*** Opening Source information ***
import Mathlib
import HarnessLib
import Summits.HubbardSuperconductivity.HubbardSuperconductivity.Theorems.KLProgrammeKLRegimeTwoVolumeLipBornDiffKit
import Summits.HubbardSuperconductivity.HubbardSuperconductivity.Theorems.KLProgrammeKLRegimeTwoVolumeLipKitUnits

/-!
# Route `KLProgramme` — crux K3 ENGINE (stmt-HubbardSuperconductivity-20437), stub (e) proof-input «(e)-D-ROWS», (M7): THE (Db) ROW IN THE KIT'S DIMENSIONLESS FORM,
# ANY UNITS `(u, Kc)` — the two-volume twin of `…EngineTowerBlockIncrWtKitUnits.klTowerBornWtAt_le_kit_units`
# (seat hubbard-kl-k3c4-p1 g24; `--supports` 20437; DROWS-SCOPE-g24 v8 §10.3 (A))

`…TwoVolumeLipBornDiffKit.klLipBornDiff_pinned_le_kit` bounds the born difference of block `k` at a deep pin by the KIT image of the LIP door (absolute profiles
`NV`, `ND`, `E`) plus SRC.  For any unit pair `(u, Kc)` (E1's `u = 8^J`, `Kc = 2^{−5J}` at the block's boundary `J = dk−1`; here free positive reals) write the three
profiles in units, `NV m = Kc·u^m·bV m`, `ND m = Kc·u^m·bD m`, `E m = Kc·u^m·bE m` (so the hypotheses read `klLipInputDiffSup … (2m) R ≤ Kc·u^m·bE m` etc.); then
`…TwoVolumeLipKitUnits.lipKit_abs_eq_units` rewrites the kit image as `cW^{2q−1}(u^q Kc)(cW·Ŝ₂(bE; bV+bD+bE) + cWΛ⁻¹·Ŝ_{2Λ}(bD; bV+bD) + τ·Ŝ₂(bD; bV+bD))` with the
rescaled constants `(σ̂, τ̂, Φ̂, ψ̂) = (κ²u, (e²(κ+ρ))²u, (eα/κ²)·Kc, ρ⁻²/u)` — the first bracket is LITERALLY the right side of the Lipschitz step of
`EngineV8.towerBornDiff_le_law_of_profile_tok` (first order `towerFO D σ̂ bE q`, telescoped orders `towerSLip D τ̂ bE (bV+bD+bE)`, `Ct = 2` tail) for the dimensionless
born-difference array `klLipBornDiff…/(cW^{2q}·u^q·Kc)`, the other two brackets and SRC go to its source slot.  The kit guards are stated in the dimensionless form
`Φ̂·towerV D τ̂ (bV+bD+bE) < 1`, `Φ̂·towerV D τ̂ (bV+bD) < 1`.

* **`klLipBornDiff_pinned_le_kit_units`** — the displayed bound (pin level; the sup form follows by `…LipDiffSups.klLipBornDiffSup_le_of_forall`).

A composition of landed theorems; nothing asserts the (D) rows, stub (e), VL, K3 or superconductivity.
References: BGM 2006 §2.8 (2.83), §3 (3.2)–(3.8) [cite: BenfattoGiulianiMastropietro2006]; Gawȩdzki–Kupiainen 1985 §3.
-/

noncomputable section

namespace Summit.HubbardSuperconductivity.HubbardSuperconductivity.Theorems.TwoVolumeLip

set_option linter.dupNamespace false -- summit = problem name (single-conjunct summit), D-0017

open Finset Literature.MathematicalPhysics.QuantumLattice GrassmannAlgebra Literature.Probability.LatticeModels
  Literature.Probability.LatticeModels.BattleFederbush
open Literature.MathematicalPhysics.QuantumLattice.FermiRG
open Summit.HubbardSuperconductivity.HubbardSuperconductivity.Theorems.KLRegimeSplit
open Summit.HubbardSuperconductivity.HubbardSuperconductivity.Theorems.KLProgrammeLegKernels
open Summit.HubbardSuperconductivity.HubbardSuperconductivity.Theorems.DispersionFlow
open Summit.HubbardSuperconductivity.HubbardSuperconductivity.Theorems.EngineV8
open Summit.HubbardSuperconductivity.HubbardSuperconductivity.Theorems.TwoVolumeSource
open Summit.HubbardSuperconductivity.HubbardSuperconductivity.Theorems.TwoVolumeDefect

variable {L b M : ℕ} [NeZero L] [NeZero (b * L)] [NeZero M]

set_option maxHeartbeats 400000 in -- the kit row and the units identity in one declaration
/-- **The (Db) row in the kit's dimensionless form, any units `(u, Kc)`** (see the module docstring). -/
theorem klLipBornDiff_pinned_le_kit_units {β : ℝ} (hβ : 0 < β) (U μ : ℝ) (K : TrigPolyC4v) {d k : ℕ} (hdk : 1 ≤ d * k)
    (hZf : hubbardEffPartitionFnCT (b * L) M β U μ 0 K (klScale klE0 (d * k)) ≠ 0)
    (hZc : hubbardEffPartitionFnCT L M β U μ 0 K (klScale klE0 (d * k)) ≠ 0)
    {κ : ℝ} (hκ : 0 < κ) (hGB : IsGramBoundedR ((sectorSubMatrix (b * L) M β (bgmFatMultiplier (b * L) M klE0 β (nambuXiCT (b * L) μ K) (d * k - 1))).transpose * hubbardCovSliceCT (b * L) M β μ 0 K (klScale klE0 (d * (k + 1))) (klScale klE0 (d * k)) * sectorSubMatrix (b * L) M β (bgmFatMultiplier (b * L) M klE0 β (nambuXiCT (b * L) μ K) (d * k - 1))) κ)
    {u Kc : ℝ} (hu : 0 < u) (hKc : 0 < Kc) (bV bD : ℕ → ℝ) (hbV0 : ∀ m', 0 ≤ bV m') (hbD0 : ∀ m', 0 ≤ bD m')
    (hNV : ∀ m' (j : Fin (2 * m')) (x : (SpaceTimeIdx (b * L) M × SectorLeg (sectorCount (d * k - 1)))), ∑ Y ∈ univ.filter (fun Y : Fin (2 * m') → (SpaceTimeIdx (b * L) M × SectorLeg (sectorCount (d * k - 1))) => Y j = x),
      ‖kernel ℂ (klGlue L b M (sectorCount (d * k - 1)) (klLipInput L M β U μ K d k)) (2 * m') Y‖ * klGluedWt L b M β (d * k - 1) (sectorCount (d * k - 1)) (univ.image Y) ≤ Kc * (u ^ m' * bV m'))
    (hND : ∀ m' (j : Fin (2 * m')) (x : (SpaceTimeIdx (b * L) M × SectorLeg (sectorCount (d * k - 1)))), ∑ Y ∈ univ.filter (fun Y : Fin (2 * m') → (SpaceTimeIdx (b * L) M × SectorLeg (sectorCount (d * k - 1))) => Y j = x),
      ‖kernel ℂ (klLipInputDiff L b M β U μ K d k) (2 * m') Y‖ * klGluedWt L b M β (d * k - 1) (sectorCount (d * k - 1)) (univ.image Y) ≤ Kc * (u ^ m' * bD m'))
    (R R' : ℕ) (bE : ℕ → ℝ) (hbE0 : ∀ m', 0 ≤ bE m') (hE : ∀ m', klLipInputDiffSup L b M β U μ K d k (2 * m') R ≤ Kc * (u ^ m' * bE m'))
    (hbV00 : bV 0 = 0) (hbD00 : bD 0 = 0) (hbE00 : bE 0 = 0)
    {α : ℝ} (hα : 0 < α)
    (hrow : ∀ X, ∑ Y, ‖((sectorSubMatrix (b * L) M β (bgmFatMultiplier (b * L) M klE0 β (nambuXiCT (b * L) μ K) (d * k - 1))).transpose * hubbardCovSliceCT (b * L) M β μ 0 K (klScale klE0 (d * (k + 1))) (klScale klE0 (d * k)) * sectorSubMatrix (b * L) M β (bgmFatMultiplier (b * L) M klE0 β (nambuXiCT (b * L) μ K) (d * k - 1))) X Y‖ * klGluedWt L b M β (d * k - 1) (sectorCount (d * k - 1)) {X, Y} ≤ α)
    (hcol : ∀ Y, ∑ X, ‖((sectorSubMatrix (b * L) M β (bgmFatMultiplier (b * L) M klE0 β (nambuXiCT (b * L) μ K) (d * k - 1))).transpose * hubbardCovSliceCT (b * L) M β μ 0 K (klScale klE0 (d * (k + 1))) (klScale klE0 (d * k)) * sectorSubMatrix (b * L) M β (bgmFatMultiplier (b * L) M klE0 β (nambuXiCT (b * L) μ K) (d * k - 1))) X Y‖ * klGluedWt L b M β (d * k - 1) (sectorCount (d * k - 1)) {X, Y} ≤ α)
    {ρ : ℝ} (hρ : 0 < ρ)
    {D : ℕ} (hD : Fintype.card (SpaceTimeIdx (b * L) M × SectorLeg (sectorCount (d * k - 1))) / 2 ≤ D)
    (hg₁ : Real.exp 1 * α / κ ^ 2 * Kc * towerV D ((Real.exp 2 * (κ + ρ)) ^ 2 * u) (fun m => bV m + bD m + bE m) < 1)
    (hg₂ : Real.exp 1 * α / κ ^ 2 * Kc * towerV D ((Real.exp 2 * (κ + ρ)) ^ 2 * u) (fun m => bV m + bD m) < 1)
    {N₀ : ℕ} (hN₀ : 2 ≤ N₀)
    {Λ : ℝ} (hΛ1 : 1 ≤ Λ) (hΛle : Λ ≤ 1 + klScale klE0 (d * k - 1) * ((R' : ℝ) + 1))
    (jr : ℕ) {ΛT cW : ℝ} (hΛT : 0 ≤ ΛT) (hΛr : ΛT ≤ klScale klE0 jr) (hcW : 0 ≤ cW)
    (hrowT : ∀ x, ∑ y', ‖klLipTransfer (b * L) M β μ K d k x y'‖ *
      klScaleWt (b * L) M β jr {latticeLegPos (2 * (2 * M)) x, latticeLegPos (2 * (2 * M)) y'} ≤ cW)
    (hcolT : ∀ y', ∑ x, ‖klLipTransfer (b * L) M β μ K d k x y'‖ *
      klScaleWt (b * L) M β jr {latticeLegPos (2 * (2 * M)) x, latticeLegPos (2 * (2 * M)) y'} ≤ cW)
    (D₀ r : ℕ) (hD₀ : 2 * r ≤ D₀) (hRR' : R + R' ≤ D₀)
    {n q : ℕ} (hq : 2 * q = n + 1)
    {N Nfar Es NDs : ℝ} (hN0 : 0 ≤ N) (hNfar0 : 0 ≤ Nfar) (hEs0 : 0 ≤ Es) (hNDs0 : 0 ≤ NDs)
    (hN : ∀ (p : Fin (n + 1)) y, ∑ Y ∈ univ.filter (fun Y : Fin (n + 1) → SpaceTimeIdx L M × SectorLeg (sectorCount (d * k - 1)) => Y p = y),
      ‖kernel ℂ (effAction ℂ (klLipCov L M β μ K d k) (klLipInput L M β U μ K d k) - klLipInput L M β U μ K d k) (n + 1) Y‖ ≤ N)
    (hNfar : ∀ (p : Fin (n + 1)) y (i : Fin (n + 1)),
      ∑ Y ∈ univ.filter (fun Y : Fin (n + 1) → SpaceTimeIdx L M × SectorLeg (sectorCount (d * k - 1)) => Y p = y ∧ r < Torus.tnorm ((Y p).1.2 - (Y i).1.2)),
        ‖kernel ℂ (effAction ℂ (klLipCov L M β μ K d k) (klLipInput L M β U μ K d k) - klLipInput L M β U μ K d k) (n + 1) Y‖ ≤ Nfar)
    (hEs : ∀ (p : Fin (n + 1)) (y' : SpaceTimeIdx (b * L) M × SectorLeg (sectorCount (d * k - 1))), y' ∈ klDeepPins L D₀ →
      ∑ Y' ∈ univ.filter (fun Y' : Fin (n + 1) → SpaceTimeIdx (b * L) M × SectorLeg (sectorCount (d * k - 1)) => Y' p = y'),
        ‖kernel ℂ ((effAction ℂ (klLipCov (b * L) M β μ K d k) (klGlue L b M (sectorCount (d * k - 1)) (klLipInput L M β U μ K d k)) -
              klGlue L b M (sectorCount (d * k - 1)) (klLipInput L M β U μ K d k)) -
            klGlue L b M (sectorCount (d * k - 1))
              (effAction ℂ (klLipCov L M β μ K d k) (klLipInput L M β U μ K d k) - klLipInput L M β U μ K d k)) (n + 1) Y'‖ ≤ Es)
    (hNDs : ∀ (p : Fin (n + 1)) (y' : SpaceTimeIdx (b * L) M × SectorLeg (sectorCount (d * k - 1))),
      ∑ Y' ∈ univ.filter (fun Y' : Fin (n + 1) → SpaceTimeIdx (b * L) M × SectorLeg (sectorCount (d * k - 1)) => Y' p = y'),
        ‖kernel ℂ ((effAction ℂ (klLipCov (b * L) M β μ K d k) (klGlue L b M (sectorCount (d * k - 1)) (klLipInput L M β U μ K d k)) -
              klGlue L b M (sectorCount (d * k - 1)) (klLipInput L M β U μ K d k)) -
            klGlue L b M (sectorCount (d * k - 1))
              (effAction ℂ (klLipCov L M β μ K d k) (klLipInput L M β U μ K d k) - klLipInput L M β U μ K d k)) (n + 1) Y'‖ ≤ NDs)
    (p : Fin (n + 1)) (w'' : SpaceTimeIdx (b * L) M × SectorLeg (sectorCount (d * k))) (hw'' : w'' ∈ klDeepPins L (D₀ + r)) :
    ∑ X'' ∈ univ.filter (fun X'' : Fin (n + 1) → SpaceTimeIdx (b * L) M × SectorLeg (sectorCount (d * k)) => X'' p = w''),
        ‖kernel ℂ (klLipBornDiff L b M β U μ K d k) (n + 1) X''‖ ≤
      cW ^ (2 * q - 1) * (u ^ q * Kc) *
        (cW * (towerFO D (κ ^ 2 * u) bE q +
            (∑ n' ∈ Icc 2 (N₀ - 1), Real.exp 1 * (Real.exp 1 * α / κ ^ 2 * Kc) ^ (n' - 1) * (ρ⁻¹ ^ 2 / u) ^ q * towerSLip D ((Real.exp 2 * (κ + ρ)) ^ 2 * u) bE (fun m => bV m + bD m + bE m) n' q) +
            2 * ((ρ⁻¹ ^ 2 / u) ^ q * Real.exp 1 * towerV D ((Real.exp 2 * (κ + ρ)) ^ 2 * u) (fun m => bV m + bD m + bE m) *
              ((Real.exp 1 * α / κ ^ 2 * Kc) * towerV D ((Real.exp 2 * (κ + ρ)) ^ 2 * u) (fun m => bV m + bD m + bE m)) ^ (N₀ - 1) / (1 - (Real.exp 1 * α / κ ^ 2 * Kc) * towerV D ((Real.exp 2 * (κ + ρ)) ^ 2 * u) (fun m => bV m + bD m + bE m)))) +
          cW * Λ⁻¹ * (towerFO D (κ ^ 2 * u) bD q +
            (∑ n' ∈ Icc 2 (N₀ - 1), Real.exp 1 * (Real.exp 1 * α / κ ^ 2 * Kc) ^ (n' - 1) * (ρ⁻¹ ^ 2 / u) ^ q * towerSLip D ((Real.exp 2 * (κ + ρ)) ^ 2 * u) bD (fun m => bV m + bD m) n' q) +
            (2 * Λ) * ((ρ⁻¹ ^ 2 / u) ^ q * Real.exp 1 * towerV D ((Real.exp 2 * (κ + ρ)) ^ 2 * u) (fun m => bV m + bD m) *
              ((Real.exp 1 * α / κ ^ 2 * Kc) * towerV D ((Real.exp 2 * (κ + ρ)) ^ 2 * u) (fun m => bV m + bD m)) ^ (N₀ - 1) / (1 - (Real.exp 1 * α / κ ^ 2 * Kc) * towerV D ((Real.exp 2 * (κ + ρ)) ^ 2 * u) (fun m => bV m + bD m)))) +
          cW / (1 + ΛT * ((r : ℝ) + 1)) * (towerFO D (κ ^ 2 * u) bD q +
            (∑ n' ∈ Icc 2 (N₀ - 1), Real.exp 1 * (Real.exp 1 * α / κ ^ 2 * Kc) ^ (n' - 1) * (ρ⁻¹ ^ 2 / u) ^ q * towerSLip D ((Real.exp 2 * (κ + ρ)) ^ 2 * u) bD (fun m => bV m + bD m) n' q) +
            2 * ((ρ⁻¹ ^ 2 / u) ^ q * Real.exp 1 * towerV D ((Real.exp 2 * (κ + ρ)) ^ 2 * u) (fun m => bV m + bD m) *
              ((Real.exp 1 * α / κ ^ 2 * Kc) * towerV D ((Real.exp 2 * (κ + ρ)) ^ 2 * u) (fun m => bV m + bD m)) ^ (N₀ - 1) / (1 - (Real.exp 1 * α / κ ^ 2 * Kc) * towerV D ((Real.exp 2 * (κ + ρ)) ^ 2 * u) (fun m => bV m + bD m))))) +
      (cW ^ n * (cW * Es + cW / (1 + ΛT * ((r : ℝ) + 1)) * NDs) +
        (2 * cW ^ n * (cW / (1 + ΛT * ((r : ℝ) + 1))) * N + n * cW ^ n * (5 * (cW / (1 + ΛT * ((r : ℝ) + 1))) * N + 2 * cW * Nfar))) := by
  have hμ₁ : (fun m' => Kc * (u ^ m' * bV m') + Kc * (u ^ m' * bD m') + Kc * (u ^ m' * bE m')) = fun m => Kc * (u ^ m * (bV m + bD m + bE m)) :=
    funext fun m => by ring
  have hμ₂ : (fun m' => Kc * (u ^ m' * bV m') + Kc * (u ^ m' * bD m')) = fun m => Kc * (u ^ m * (bV m + bD m)) := funext fun m => by ring
  have hg₁' : Real.exp 1 * α / κ ^ 2 * towerV D ((Real.exp 2 * (κ + ρ)) ^ 2)
      (fun m' => Kc * (u ^ m' * bV m') + Kc * (u ^ m' * bD m') + Kc * (u ^ m' * bE m')) < 1 := by
    rw [hμ₁, towerV_units, ← mul_assoc]; exact hg₁
  have hg₂' : Real.exp 1 * α / κ ^ 2 * towerV D ((Real.exp 2 * (κ + ρ)) ^ 2) (fun m' => Kc * (u ^ m' * bV m') + Kc * (u ^ m' * bD m')) < 1 := by
    rw [hμ₂, towerV_units, ← mul_assoc]; exact hg₂
  have h := klLipBornDiff_pinned_le_kit hβ U μ K hdk hZf hZc hκ hGB (fun m => Kc * (u ^ m * bV m)) (fun m => Kc * (u ^ m * bD m))
    (fun m' => mul_nonneg hKc.le (mul_nonneg (pow_nonneg hu.le _) (hbV0 m'))) (fun m' => mul_nonneg hKc.le (mul_nonneg (pow_nonneg hu.le _) (hbD0 m')))
    hNV hND R R' (fun m => Kc * (u ^ m * bE m)) (fun m' => mul_nonneg hKc.le (mul_nonneg (pow_nonneg hu.le _) (hbE0 m'))) hE
    (by simp only [hbV00, mul_zero]) (by simp only [hbD00, mul_zero]) (by simp only [hbE00, mul_zero]) hα hrow hcol hρ hD hg₁' hg₂' hN₀ hΛ1 hΛle
    jr hΛT hΛr hcW hrowT hcolT D₀ r hD₀ hRR' hq hN0 hNfar0 hEs0 hNDs0 hN hNfar hEs hNDs p w'' hw''
  rw [lipKit_abs_eq_units hKc.ne' hu.ne'] at h
  exact h

end Summit.HubbardSuperconductivity.HubbardSuperconductivity.Theorems.TwoVolumeLip

end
*** Closing Source information ***
● **Exercise description**
Lines from the entries that contain the string "import" must be found and copied.

● **Written answer**
import Mathlib
import HarnessLib
import Summits.HubbardSuperconductivity.HubbardSuperconductivity.Theorems.KLProgrammeKLRegimeTwoVolumeLipBornDiffKit
import Summits.HubbardSuperconductivity.HubbardSuperconductivity.Theorems.KLProgrammeKLRegimeTwoVolumeLipKitUnits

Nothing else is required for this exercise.